Она вздохнула, и сказала первому помощнику: «Спасибо. Я внизу буду, мистер Гринвилль».
Заставив себя не плакать, она села на койку, и, опустив голову, сжав руки, проговорила: «Ну, где же вы, детки мои? Уже сколько времени вас ищут, — и ничего. Как сквозь землю провалились».
Ворон выпил рома и сказал первому помощнику. «Так. Они уже близко, надо посылать шлюпки к сэру Фрэнсису, и на «Стремление» с «Успехом», хватит им конвои перехватывать, пора делом заниматься. Там десять кораблей идет, вместе с «Желанием», и нас четверо — от этой Картахены и следа не останется. Теперь, — он легко, как в молодости улыбнулся, и помахал каким-то листком, — капитан Кроу нашелся, наконец-то.
— Слава Богу, — облегченно сказал Гринвилль.
— Оставил записку понятно где, что будет ждать там «Желание». Они завернут поближе к Порт-Роялю, и подхватят его. Корабль у него быстрый, так что, — Ворон подумал, — нагонят, ничего страшного. Что у нас?
Гринвилль подвинул ему судовой журнал. «Ну, — протянул Ворон, вчитываясь в записи, — как я вижу, вы тут времени не теряли. Сколько человек вышло из строя?
— Одиннадцать убитых и больше двух десятков раненых, — ответил первый помощник, — но все уже выздоравливают, так что туда, — он махнул рукой на юг, — подойдем почти с полным экипажем.
— И очень хорошо, — Ворон поднялся, — там нам каждый человек понадобится. Теперь пойдемте в оружейные трюмы, посмотрим, сколько нам нужно пороха и ядер, а то сейчас подойдут остальные и начнется драка — он усмехнулся, — надо сразу получить больше.
Степан добрался в каюту только вечером. Дочь спала, разметавшись на спине, раскинув ручки. Она была белокожая, пухленькая и на толстых щечках играл нежный румянец.

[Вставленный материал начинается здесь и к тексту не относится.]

import Literature.AnabelianGeometry.SemiGraphs.BTempQDPairQuotientsRel
import Literature.AnabelianGeometry.SemiGraphs.TemperoidsGaloisObjectsProofs
import HarnessLib

/-!
# Semi-graphs of anabelioids, Appendix, proof of Theorem A.4: every connected object of `T` is the
# quotient `B/Γ_B` of a strongly connected QD-pair OF `Q = T[A]` (Galois domination)

Mochizuki, *Semi-graphs of anabelioids*, Publ. RIMS **42** (2006) 221–322, Appendix, proof of
Theorem A.4, manuscript p. 83 (PRIMS p. 313 ll. 2–5) [cite: MochizukiSemiAnbd2006, Thm A.4 proof p.83]:
"one verifies immediately that this functor `q_i` [`: D_i → T_i`, `(B, Γ_B) ↦ B/Γ_B`, with `D_i` the
category of QD-pairs of `Q_i = T_i[A_i]`] is essentially surjective; … and that every connected
object of `T_i` is isomorphic to the image via `q_i` of a strongly connected QD-pair."

Row **A4-q′** of `plan/L3/SUBDAG-SemiAnbd-Cor311.md` (holder abc-iut-w5-d129).  The companion
`BTempQDPairQuotientFunctor.lean` proved these clauses for QD-pairs of the WHOLE temperoid
`T = B^temp(Π)`; print's `D_i` consists of QD-pairs of `Q_i = T_i[A_i]` only, i.e. `B` must admit an
arrow to `A`.  This file supplies the connected case in that CORRECT SCOPE, for the model temperoid
`B^temp(Π)` (`Π` tempered) and `T[A] = B^temp(Π)[Π/K] = BTempRel Π K` (`A = Π/K` connected,
`K` open):

* `QDPair.GaloisDomination.translationGroup hG N H` — for `N ⊴ Π` open normal and `H` a subgroup,
  the subgroup of `Aut(Π/N)` of automorphisms moving the base point `N` into `H/N` (these are the
  right translations by elements of `H`, `GaloisObjects.exists_aut_quotientObj`);
* **`QDPair.GaloisDomination.isQuotient_orbitMap`**: if `N ≤ Stab(x₀)`, the orbit map
  `Π/N → X`, `N ↦ x₀`, FORMS A QUOTIENT (Def. A.3 (iii)) of the strongly connected QD-pair
  `(Π/N, translationGroup N Stab(x₀))` whenever `X` is connected (criterion
  `QDPair.isQuotient_iff_surjective`: invariance because `Stab(x₀)` fixes `x₀`, surjectivity because
  `X` is one orbit, fibres because `g x₀ = g′ x₀ ⇒ g⁻¹g′ ∈ Stab(x₀)` is a translation);
* **`QDPair.exists_stronglyConnected_rel_orbitQuotient_iso`**: for `X` connected and `A = Π/K`
  (`K` open) there is a STRONGLY CONNECTED QD-pair `(B, Γ)` of `B^temp(Π)` with `B` ADMITTING AN
  ARROW TO `Π/K` (so `(B, Γ)` is a QD-pair of `T[A]`) and `B/Γ ≅ X` — `B := Π/N` for an open normal
  `N ≤ Stab(x₀) ∩ K`, which exists because `Π` is tempered (`IsTempered.basis`).

Elementary; nothing refers to the IUT corpus; no side is taken on any disputed claim.  (The
extension to non-connected `X` — countable coproducts of such pairs — is the remaining part of row
A4-q′.)
-/

open CategoryTheory Topology

namespace Literature.AnabelianGeometry.SemiGraphs

open Literature.AlgebraicGeometry.Frobenioids (IsConnectedObj)
open Literature.AlgebraicGeometry.Frobenioids.QuasiTemperoid (BTempRel cosetAction admitsHomToCoset)
open Literature.AlgebraicGeometry.Frobenioids.QuasiTemperoid.BTempConnected (hom_ρ hom_ext_apply
  ρ_one_apply ρ_mul_apply ρ_inv_apply nonempty_of_isConnectedObj exists_ρ_eq_of_isConnectedObj
  hom_eq_of_apply_eq)
open GaloisObjects

universe u

namespace QDPair

namespace GaloisDomination

variable {G : Type u} [Group G] [TopologicalSpace G] [IsTopologicalGroup G] (hG : IsTempered G)
  (N : Subgroup G) [N.Normal] (hN : IsOpen (N : Set G)) (H : Subgroup G)

/-- The automorphisms of `Π/N` moving the base point `N` to `hN` with `h ∈ H` (for `N ⊴ Π` open
normal: the right translations by `H`). [cite: MochizukiSemiAnbd2006, Thm A.4 proof p.83] -/
def translationGroup : Subgroup (Aut (BTemp.quotientObj G hG N hN)) where
  carrier := {τ | ∃ h ∈ H, (τ.hom.hom.hom ((1 : G) : G ⧸ N) : G ⧸ N) = (h : G ⧸ N)}
  one_mem' := ⟨1, H.one_mem, rfl⟩
  mul_mem' := by
    rintro σ τ ⟨h, hh, hσ⟩ ⟨k, hk, hτ⟩
    refine ⟨k * h, H.mul_mem hk hh, ?_⟩
    change (σ.hom.hom.hom (τ.hom.hom.hom ((1 : G) : G ⧸ N)) : G ⧸ N) = ((k * h : G) : G ⧸ N)
    rw [hτ, ← quotientObj_ρ_one hG N hN k, hom_ρ, hσ, quotientObj_ρ_mk]
  inv_mem' := by
    rintro σ ⟨h, hh, hσ⟩
    refine ⟨h⁻¹, H.inv_mem hh, ?_⟩
    change (σ.inv.hom.hom ((1 : G) : G ⧸ N) : G ⧸ N) = ((h⁻¹ : G) : G ⧸ N)
    have h1 : (σ.inv.hom.hom (σ.hom.hom.hom ((1 : G) : G ⧸ N)) : G ⧸ N) = ((1 : G) : G ⧸ N) := by
      change ((σ.hom ≫ σ.inv).hom.hom ((1 : G) : G ⧸ N) : G ⧸ N) = _
      rw [σ.hom_inv_id]; rfl
    rw [hσ, ← quotientObj_ρ_one hG N hN h, hom_ρ] at h1
    -- `h1 : h · σ⁻¹(N) = N`
    have h2 := congrArg ((BTemp.quotientObj G hG N hN).obj.ρ h⁻¹) h1
    rw [ρ_inv_apply, quotientObj_ρ_one] at h2
    exact h2

omit [N.Normal] in
/-- Membership in the translation group. [cite: MochizukiSemiAnbd2006, Thm A.4 proof p.83] -/
theorem mem_translationGroup_iff (τ : Aut (BTemp.quotientObj G hG N hN)) :
    τ ∈ translationGroup hG N hN H ↔
      ∃ h ∈ H, (τ.hom.hom.hom ((1 : G) : G ⧸ N) : G ⧸ N) = (h : G ⧸ N) :=
  Iff.rfl

/-- The QD-pair `(Π/N, translations by H)`. [cite: MochizukiSemiAnbd2006, Thm A.4 proof p.83] -/
def pair : QDPair (BTemp G) := ⟨BTemp.quotientObj G hG N hN, translationGroup hG N hN H⟩

omit [N.Normal] in
/-- It is strongly connected (`Π/N` is one orbit). [cite: MochizukiSemiAnbd2006, Thm A.4 proof p.83] -/
theorem pair_isStronglyConnected : (pair hG N hN H).IsStronglyConnected :=
  isConnectedObj_quotientObj hG N hN

variable {N H}

/-- **The orbit map `Π/N → X`, `N ↦ x₀`, forms a quotient of `(Π/N, translations by Stab(x₀))`**
when `N ≤ Stab(x₀)` and `X` is connected: it is invariant (a translation by `h ∈ Stab(x₀)` followed
by the orbit map is again `N ↦ x₀`), surjective (`X` is one orbit) and its fibres are translation
orbits (`g x₀ = g′ x₀ ⇒ g⁻¹ g′ ∈ Stab(x₀)`). [cite: MochizukiSemiAnbd2006, Thm A.4 proof p.83] -/
theorem isQuotient_orbitMap {X : BTemp G} (hX : IsConnectedObj X) (x₀ : X.obj.V)
    (hH : ∀ k : G, k ∈ H ↔ X.obj.ρ k x₀ = x₀)
    (φ : BTemp.quotientObj G hG N hN ⟶ X) (hφ : (φ.hom.hom ((1 : G) : G ⧸ N) : X.obj.V) = x₀) :
    (pair hG N hN H).IsQuotient φ := by
  have hφg : ∀ g : G, (φ.hom.hom (g : G ⧸ N) : X.obj.V) = X.obj.ρ g x₀ := fun g => by
    rw [← quotientObj_ρ_one hG N hN g, hom_ρ, hφ]
  refine ((pair hG N hN H).isQuotient_iff_surjective φ).mpr ⟨?_, ?_, ?_⟩
  · -- invariance
    rintro τ ⟨h, hh, hτ⟩
    refine hom_eq_of_apply_eq (isConnectedObj_quotientObj hG N hN) _ _ ((1 : G) : G ⧸ N) ?_
    change (φ.hom.hom (τ.hom.hom.hom ((1 : G) : G ⧸ N)) : X.obj.V) = φ.hom.hom ((1 : G) : G ⧸ N)
    have h1 : (φ.hom.hom (τ.hom.hom.hom ((1 : G) : G ⧸ N)) : X.obj.V) = φ.hom.hom ((h : G) : G ⧸ N) :=
      congrArg (fun z => (φ.hom.hom z : X.obj.V)) hτ
    rw [h1, hφg, hφ]
    exact (hH h).mp hh
  · -- surjective
    intro x
    obtain ⟨g, hg⟩ := exists_ρ_eq_of_isConnectedObj X hX x₀ x
    exact ⟨(g : G ⧸ N), (hφg g).trans hg⟩
  · -- fibres are translation orbits
    intro q q' hqq'
    obtain ⟨g, rfl⟩ := QuotientGroup.mk_surjective q
    obtain ⟨g', rfl⟩ := QuotientGroup.mk_surjective q'
    change (φ.hom.hom (g : G ⧸ N) : X.obj.V) = φ.hom.hom (g' : G ⧸ N) at hqq'
    rw [hφg, hφg] at hqq'
    -- `h := g⁻¹ g' ∈ Stab(x₀)`
    have hh : g⁻¹ * g' ∈ H := by
      rw [hH, ρ_mul_apply, ← hqq', ρ_inv_apply]
    obtain ⟨τ, hτ⟩ := exists_aut_quotientObj hG N hN (g⁻¹ * g')
    refine ⟨τ, ⟨g⁻¹ * g', hh, hτ⟩, ?_⟩
    change (τ.hom.hom.hom (g : G ⧸ N) : G ⧸ N) = (g' : G ⧸ N)
    rw [← quotientObj_ρ_one hG N hN g, hom_ρ, hτ, quotientObj_ρ_mk, mul_inv_cancel_left]

end GaloisDomination

/-- **"Every connected object of `T_i` is isomorphic to the image via `q_i` of a strongly connected
QD-pair" OF `Q_i = T_i[A_i]`**, for `T = B^temp(Π)`, `Π` tempered, `A = Π/K` (`K` open): for `X`
connected there are an open normal `N ≤ Π` and a subgroup `Γ ≤ Aut(Π/N)` such that `Π/N` ADMITS AN
ARROW TO `Π/K` (so `(Π/N, Γ)` is a QD-pair of `T[A] = B^temp(Π)[Π/K]`), `(Π/N, Γ)` is strongly
connected, and `(Π/N)/Γ ≅ X`. [cite: MochizukiSemiAnbd2006, Thm A.4 proof p.83] -/
theorem exists_stronglyConnected_rel_orbitQuotient_iso {G : Type u} [Group G] [TopologicalSpace G]
    [IsTopologicalGroup G] (hG : IsTempered G) {K : Subgroup G} (hK : IsOpen (K : Set G))
    (X : BTemp G) (hX : IsConnectedObj X) :
    ∃ P : QDPair (BTemp G), admitsHomToCoset G K P.A ∧ P.IsStronglyConnected ∧
      Nonempty (P.orbitQuotient ≅ X) := by
  classical
  obtain ⟨x₀⟩ := nonempty_of_isConnectedObj X hX
  letI : MulAction G X.obj.V := Action.instMulAction X.obj
  -- the stabiliser of `x₀`, an open subgroup
  let H : Subgroup G := MulAction.stabilizer G x₀
  have hHmem : ∀ k : G, k ∈ H ↔ X.obj.ρ k x₀ = x₀ := fun k => MulAction.mem_stabilizer_iff
  have hHopen : IsOpen (H : Set G) := X.property.2 x₀
  -- an open normal subgroup inside `Stab(x₀) ∩ K` (Π tempered)
  have hU : ((H ⊓ K : Subgroup G) : Set G) ∈ 𝓝 (1 : G) :=
    (hHopen.inter hK).mem_nhds ⟨H.one_mem, K.one_mem⟩
  obtain ⟨N, -, hNU⟩ := hG.basis _ hU
  haveI : N.toSubgroup.Normal := N.isNormal'
  have hNH : ∀ k : G, k ∈ N.toSubgroup → k ∈ H := fun k hk => (hNU hk).1
  have hNK : ∀ k : G, k ∈ N.toSubgroup → k ∈ K := fun k hk => (hNU hk).2
  -- the orbit map `Π/N → X` and the arrow `Π/N → Π/K`
  obtain ⟨φ, hφ⟩ := exists_hom_quotientObj hG N.toSubgroup N.isOpen' (X := X) x₀
    (fun k hk => (hHmem k).mp (hNH k hk))
  obtain ⟨β, -⟩ := exists_hom_quotientObj hG N.toSubgroup N.isOpen'
    (X := Literature.AlgebraicGeometry.Frobenioids.QuasiTemperoid.cosetObj G hG K hK)
    ((1 : G) : G ⧸ K) (fun k hk => by
      change k • ((1 : G) : G ⧸ K) = ((1 : G) : G ⧸ K)
      rw [MulAction.Quotient.smul_mk, smul_eq_mul, mul_one, QuotientGroup.eq, mul_one]
      exact K.inv_mem (hNK k hk))
  refine ⟨GaloisDomination.pair hG N.toSubgroup N.isOpen' H, ⟨β.hom⟩,
    GaloisDomination.pair_isStronglyConnected hG N.toSubgroup N.isOpen' H, ?_⟩
  obtain ⟨e, -, -⟩ := (GaloisDomination.isQuotient_orbitMap hG N.isOpen' hX x₀ hHmem φ
    hφ).existsUnique_iso_orbitQuotient
  exact ⟨e⟩

/-- The same packaged as a QD-pair of `T[A] = BTempRel Π K` whose underlying QD-pair of
`B^temp(Π)` (`QDPair.toBTemp`) has orbit space `≅ X`. [cite: MochizukiSemiAnbd2006, Thm A.4 proof p.83] -/
theorem exists_stronglyConnected_bTempRel_orbitQuotient_iso {G : Type u} [Group G]
    [TopologicalSpace G] [IsTopologicalGroup G] (hG : IsTempered G) {K : Subgroup G}
    (hK : IsOpen (K : Set G)) (X : BTemp G) (hX : IsConnectedObj X) :
    ∃ P : QDPair (BTempRel G K), IsConnectedObj P.A.obj ∧ Nonempty (P.toBTemp.orbitQuotient ≅ X) := by
  obtain ⟨P, hPA, hPc, ⟨e⟩⟩ := exists_stronglyConnected_rel_orbitQuotient_iso hG hK X hX
  -- lift `Γ` along the fully faithful inclusion `T[A] ⥤ T`
  let A' : BTempRel G K := ⟨P.A, hPA⟩
  let ι : Aut A' →* Aut P.A := Functor.mapAut A' (admitsHomToCoset G K).ι
  refine ⟨⟨A', P.Γ.comap ι⟩, hPc, ?_⟩
  -- `(Γ.comap ι).map ι = Γ` since `ι` is surjective (full subcategory)
  have hsurj : Function.Surjective ι := fun γ =>
    ⟨(admitsHomToCoset G K).fullyFaithfulι.preimageIso γ, by
      ext; rfl⟩
  have hΓ : (P.Γ.comap ι).map ι = P.Γ := Subgroup.map_comap_eq_self_of_surjective hsurj _
  have hto : (⟨A', P.Γ.comap ι⟩ : QDPair (BTempRel G K)).toBTemp = P := by
    change (⟨P.A, (P.Γ.comap ι).map ι⟩ : QDPair (BTemp G)) = P
    rw [hΓ]
  rw [hto]
  exact ⟨e⟩

end QDPair

end Literature.AnabelianGeometry.SemiGraphs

«Красавица моя, — прошептал Степан, склонившись над колыбелью.
Он оглянулся, — Тео лежала на своей койке, и плечи ее чуть вздрагивали. Степан опустился на пол, на вытертый, старый ковер, и тихо сказал, не трогая ее, — он не знал, можно ли: «Ну не плачь, я кое-что все-таки узнал».
Жена повернулась, — мгновенно, и в свете фонаря Степан увидел опухшие, покрасневшие глаза. Она протянула руку и улыбнулась: «Уже можно, той неделей все закончилось».